What is forex and how do you trade it?
Take a closer look at everything you’ll need to know about forex, including what it is, how you trade it and how leverage in forex works.
Interested in forex trading with us?
Start trading today. Call +35 318 009 95362 or email newaccounts.uk@ig.com. We’re here 24 hours a day, from 8am Saturday to 10pm Friday.
Contact us: +35 318 009 95362
Start trading today. Call +35 318 009 95362 or email newaccounts.uk@ig.com. We’re here 24 hours a day, from 8am Saturday to 10pm Friday.
Contact us: +35 318 009 95362
What is forex trading?
Forex trading, also known as foreign exchange or FX trading, is the conversion of one currency into another. FX is one of the most actively traded markets in the world, with individuals, companies and banks carrying out around €6.6 trillion worth of forex transactions every single day.
While a lot of foreign exchange is done for practical purposes, the vast majority of currency conversion is undertaken by forex traders to earn a profit. The amount of currency converted every day can make price movements of some currencies extremely volatile – which is something to be aware of before you start forex trading.

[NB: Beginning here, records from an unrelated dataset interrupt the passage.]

import Mathlib
import Summits.Schanuel.Schanuel.Theorems.DiophantineDichotomyKhovanskiiApproxTypeEvLambertChallengerLevel
import HarnessLib

/-!
# Route `DiophantineDichotomy`, crux `KhovanskiiApproxTypeEv` (stmt-Schanuel-14972), line `lambert-liouville-kill`:
# stub `stub_expRationalLevel` — level `(d, H)` of the exp-rational challenger `(1, p/q, α, v/u)`

Crux `Summit.Schanuel.Schanuel.Theses.DiophantineDichotomy.KhovanskiiApproxTypeEv` (item stmt-Schanuel-14972),
certificate line `lambert-liouville-kill` (skeleton `Cruxes/KhovanskiiApproxTypeEv/Lines/lambert_liouville_kill.lean`,
lead `prover-line-stmt-Schanuel-14972-a1-0`), registered stub `stub_expRationalLevel` (landed `--supports stmt-Schanuel-14972`).

In the exp-rational extension `notLiouville_expRational_of_ev` of the certificate the eventual crux
`ApproxTypeEvAt 2 (1, x)` is fed the challenger `γ = (1, p/q, α, v/u) : Fin 2 ⊕ Fin 2 → ℂ` with INTEGER data
`p, u ≠ 0, v` and `q ≥ 1` (`α` a root of a non-zero `P ∈ ℤ[X]` of degree `≤ d` and height `≤ H`,
`q, |p|, |u|, |v| ≤ H`).  This stub certifies its LEVEL `(d, H)`:
* `[ℚ(γ):ℚ] ≤ d`: `ℚ(γ) ≤ ℚ(α)` (the other three coordinates are rational), and
  `[ℚ(α):ℚ] = deg (minpoly α) ≤ deg P ≤ d` (`IntermediateField.adjoin.finrank`, `minpoly.degree_le_of_ne_zero`);
* each coordinate is a root of a non-zero integer polynomial of degree `≤ d` and height `≤ H`:
  `X − 1`, `q X − p`, `P`, `u X − v` (heights `1`, `max q |p|`, `≤ H`, `max |u| |v|`, all `≤ H`).
The integer linear certificates come from `exists_linearCertInt`, the signed variant of the landed
`exists_linearCert` (`…LambertChallengerLevel`, whose `stub_challengerLevel` is the natural-number template).
Mathlib only.
-/

noncomputable section

-- `Summit.Schanuel.Schanuel.…` is the mandated summit/sub-problem namespace (single-conjunct summit), hence:
set_option linter.dupNamespace false

namespace Summit.Schanuel.Schanuel.Cruxes.KhovanskiiApproxTypeEv.LambertLiouvilleKill

open Polynomial

/-- The linear integer certificate `u X − v` of a rational number `v/u` with SIGNED data: for integers
`u ≠ 0`, `v` with `|u|, |v| ≤ H`, `1 ≤ d` and any `z` with `u z = v`, the polynomial
`C u * X − C v ∈ ℤ[X]` is non-zero, of degree `≤ 1 ≤ d`, of height `max |u| |v| ≤ H`, and vanishes
at `z` (signed variant of `exists_linearCert`). [folklore] -/
theorem exists_linearCertInt (u v : ℤ) (H d : ℕ) (hu : u ≠ 0) (huH : |u| ≤ H) (hvH : |v| ≤ H)
    (hd : 1 ≤ d) (z : ℂ) (hz : (u : ℂ) * z = v) :
    ∃ Q : Polynomial ℤ, Q ≠ 0 ∧ Q.natDegree ≤ d ∧ (∀ j, |Q.coeff j| ≤ (H : ℤ)) ∧
      Polynomial.aeval z Q = 0 := by
  refine ⟨C u * X - C v, ?_, ?_, ?_, ?_⟩
  · intro h
    have h1 : (C u * X - C v).coeff 1 = u := by
      rw [coeff_sub, coeff_C_mul, coeff_X, coeff_C]
      simp
    rw [h, coeff_zero] at h1
    exact hu h1.symm
  · calc (C u * X - C v).natDegree
        ≤ max (C u * X).natDegree (C v).natDegree := natDegree_sub_le _ _
      _ ≤ 1 := max_le ((natDegree_C_mul_le _ _).trans natDegree_X_le)
          (by rw [natDegree_C]; exact Nat.zero_le _)
      _ ≤ d := hd
  · intro j
    rw [coeff_sub, coeff_C_mul, coeff_X, coeff_C]
    rcases j with _ | _ | j
    · simpa using hvH
    · simpa using huH
    · simp
  · have h : Polynomial.aeval z (C u * X - C v) = (u : ℂ) * z - v := by
      simp
    rw [h, hz, sub_self]

/-- **STUB F3b (level of the exp-rational challenger).**  For `α` a root of a non-zero `P ∈ ℤ[X]` of
degree `≤ d` and height `≤ H`, integers `p`, `u ≠ 0`, `v` and a natural number `q ≥ 1` with
`q, |p|, |u|, |v| ≤ H` (`1 ≤ d`), the challenger `γ = (1, p/q, α, v/u) ∈ ℚ(α)⁴` has
`[ℚ(γ):ℚ] ≤ [ℚ(α):ℚ] = deg (minpoly_ℚ α) ≤ deg P ≤ d`, and its coordinates are roots of `X − 1`,
`q X − p`, `P`, `u X − v` — all non-zero, of degree `≤ d` and height `≤ H`.  Proof: `ℚ(γ) ≤ ℚ(α)` by
`IntermediateField.adjoin_le_iff` (`1`, `p/q`, `v/u` lie in every intermediate field),
`IntermediateField.finrank_le_of_le_right`, `IntermediateField.adjoin.finrank`,
`minpoly.degree_le_of_ne_zero` on `P.map (Int.castRingHom ℚ)`; the certificates by
`exists_linearCertInt`. [folklore; signed variant of `stub_challengerLevel`] -/
theorem stub_expRationalLevel :
    ∀ (d H q : ℕ) (p u v : ℤ) (α : ℂ) (P : ℤ[X]), 1 ≤ d → 1 ≤ q → (q : ℤ) ≤ H → |p| ≤ H →
      u ≠ 0 → |u| ≤ H → |v| ≤ H →
      P ≠ 0 → Polynomial.aeval α P = 0 → P.natDegree ≤ d → (∀ i, |P.coeff i| ≤ (H : ℤ)) →
      Module.finrank ℚ ↥(IntermediateField.adjoin ℚ
          (Set.range (Sum.elim ![(1 : ℂ), (p : ℂ) / q] ![α, (v : ℂ) / u]))) ≤ d ∧
        ∀ i, ∃ Q : Polynomial ℤ, Q ≠ 0 ∧ Q.natDegree ≤ d ∧ (∀ j, |Q.coeff j| ≤ (H : ℤ)) ∧
          Polynomial.aeval (Sum.elim ![(1 : ℂ), (p : ℂ) / q] ![α, (v : ℂ) / u] i) Q = 0 := by
  intro d H q p u v α P hd hq1 hqH hpH hu0 huH hvH hP0 hPα hPdeg hPcoef
  -- elementary size bookkeeping: 1 ≤ q ≤ H, casts of q and u are non-zero
  have hq0 : (q : ℂ) ≠ 0 := by exact_mod_cast (show q ≠ 0 by omega)
  have hq0Z : (q : ℤ) ≠ 0 := by exact_mod_cast (show q ≠ 0 by omega)
  have hu0C : (u : ℂ) ≠ 0 := by exact_mod_cast hu0
  have hH1 : |(1 : ℤ)| ≤ H := by
    rw [abs_one]
    exact le_trans (by exact_mod_cast hq1) hqH
  have hqabs : |(q : ℤ)| ≤ H := by rwa [Int.abs_natCast]
  -- α is algebraic over ℚ, annihilated by `P.map (Int.castRingHom ℚ) ≠ 0`
  have hPQ0 : P.map (Int.castRingHom ℚ) ≠ 0 :=
    (Polynomial.map_ne_zero_iff (Int.castRingHom ℚ).injective_int).mpr hP0
  have hPQα : Polynomial.aeval α (P.map (Int.castRingHom ℚ)) = 0 := by
    rw [← algebraMap_int_eq, aeval_map_algebraMap]; exact hPα
  have hαint : IsIntegral ℚ α := (show IsAlgebraic ℚ α from ⟨_, hPQ0, hPQα⟩).isIntegral
  refine ⟨?_, ?_⟩
  · -- `ℚ(γ) ≤ ℚ(α)` and `[ℚ(α):ℚ] = natDegree (minpoly ℚ α) ≤ natDegree P ≤ d`
    have hle : IntermediateField.adjoin ℚ
          (Set.range (Sum.elim ![(1 : ℂ), (p : ℂ) / q] ![α, (v : ℂ) / u])) ≤
        IntermediateField.adjoin ℚ {α} := by
      rw [IntermediateField.adjoin_le_iff]
      rintro _ ⟨i, rfl⟩
      rcases i with i | i <;> fin_cases i
      · exact one_mem _
      · exact div_mem (intCast_mem _ p) (natCast_mem _ q)
      · exact IntermediateField.mem_adjoin_simple_self ℚ α
      · exact div_mem (intCast_mem _ v) (intCast_mem _ u)
    haveI : FiniteDimensional ℚ (IntermediateField.adjoin ℚ {α}) :=
      IntermediateField.adjoin.finiteDimensional hαint
    refine (IntermediateField.finrank_le_of_le_right hle).trans ?_
    rw [IntermediateField.adjoin.finrank hαint]
    refine le_trans ?_ hPdeg
    have h' := natDegree_le_natDegree (minpoly.degree_le_of_ne_zero ℚ α hPQ0 hPQα)
    rwa [natDegree_map_eq_of_injective (Int.castRingHom ℚ).injective_int] at h'
  · -- the four certificates `X − 1`, `q X − p`, `P`, `u X − v`
    refine Sum.forall.mpr ⟨Fin.forall_fin_two.mpr ⟨?_, ?_⟩, Fin.forall_fin_two.mpr ⟨?_, ?_⟩⟩
    · exact exists_linearCertInt 1 1 H d one_ne_zero hH1 hH1 hd 1 (by norm_num)
    · exact exists_linearCertInt (q : ℤ) p H d hq0Z hqabs hpH hd ((p : ℂ) / q)
        (by push_cast; field_simp)
    · exact ⟨P, hP0, hPdeg, hPcoef, hPα⟩
    · exact exists_linearCertInt u v H d hu0 huH hvH hd ((v : ℂ) / u) (by field_simp)

end Summit.Schanuel.Schanuel.Cruxes.KhovanskiiApproxTypeEv.LambertLiouvilleKill

end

With us, you’ll have a wide range of major, minor and exotic currency pairs to go long or short on. You’ll also be able to trade the world’s first 24-hour turbos on forex – commission free.
Ready to start trading forex? Open an account to get started
Beginners’ guide to forex: learn currency trading in 6 steps
Forex trading essentials for beginners
- What is a forex pair?
- What are the base and quote currencies?
- What is a pip in forex?
- What is a lot in forex trading?
What is a forex pair?
A forex pair is a combination of two currencies that are traded against each other. There are hundreds of different combinations to choose from, but some of the most popular include the euro against the US dollar (EUR/USD), the US dollar against the Japanese yen (USD/JPY) and the British pound against the US dollar (GBP/USD).
What are the base and quote currencies?
The base currency is always on the left of a currency pair, and the quote is always on the right. The base currency is always equal to one, and the quote currency is equal to the current quote price of the pair – which shows how many of the quote currency it’ll cost to buy one of the base. So, when you’re trading currency, you’re always selling one to buy another.
What is a pip in forex?
A pip in forex is usually a one-digit movement in the fourth decimal place of a currency pair. So, if EUR/USD moves from €).35361 to €1.35371, then it has moved a single pip. But, if you’re trading JPY ‘crosses’ – ie currencies crossed or paired with the yen – a pip is a change at the second decimal place. A price movement at the fifth decimal place in forex trading is known as a pipette.
What is a lot in forex trading?
Currencies are traded in lots, which are batches of currency used to standardise forex trades. As forex price movements are usually small, lots tend to be very large. For example, a standard lot is 100,000 units of the base currency.
How does forex trading work?
Forex trading works like any other transaction where you are buying one asset using a currency. In the case of forex, the market price tells a trader how much of one currency is required to purchase another. For example, the current market price of the EUR/USD currency pair shows how many US dollars it would take to buy one euro.
Each currency has its own code – which lets you quickly identify it as part of a pair. We’ve included codes for some of the most popular currencies below.
What does it mean to buy or sell a currency pair?
To buy a currency pair means that you expect the price to rise, indicating that the base currency is strengthening relative to the quote currency. To sell a currency pair means that you expect the price to fall, which would happen if the base currency weakened against the quote.
For example, you’d ‘buy’ the EUR/USD pair if you think that the euro will strengthen against the dollar – meaning you’ll need more dollars to buy a single euro. Or, you’d ‘sell’ this pair if you think that the euro will weaken against the dollar – meaning you’ll need fewer dollars to buy a single pound.What is the spread in forex trading?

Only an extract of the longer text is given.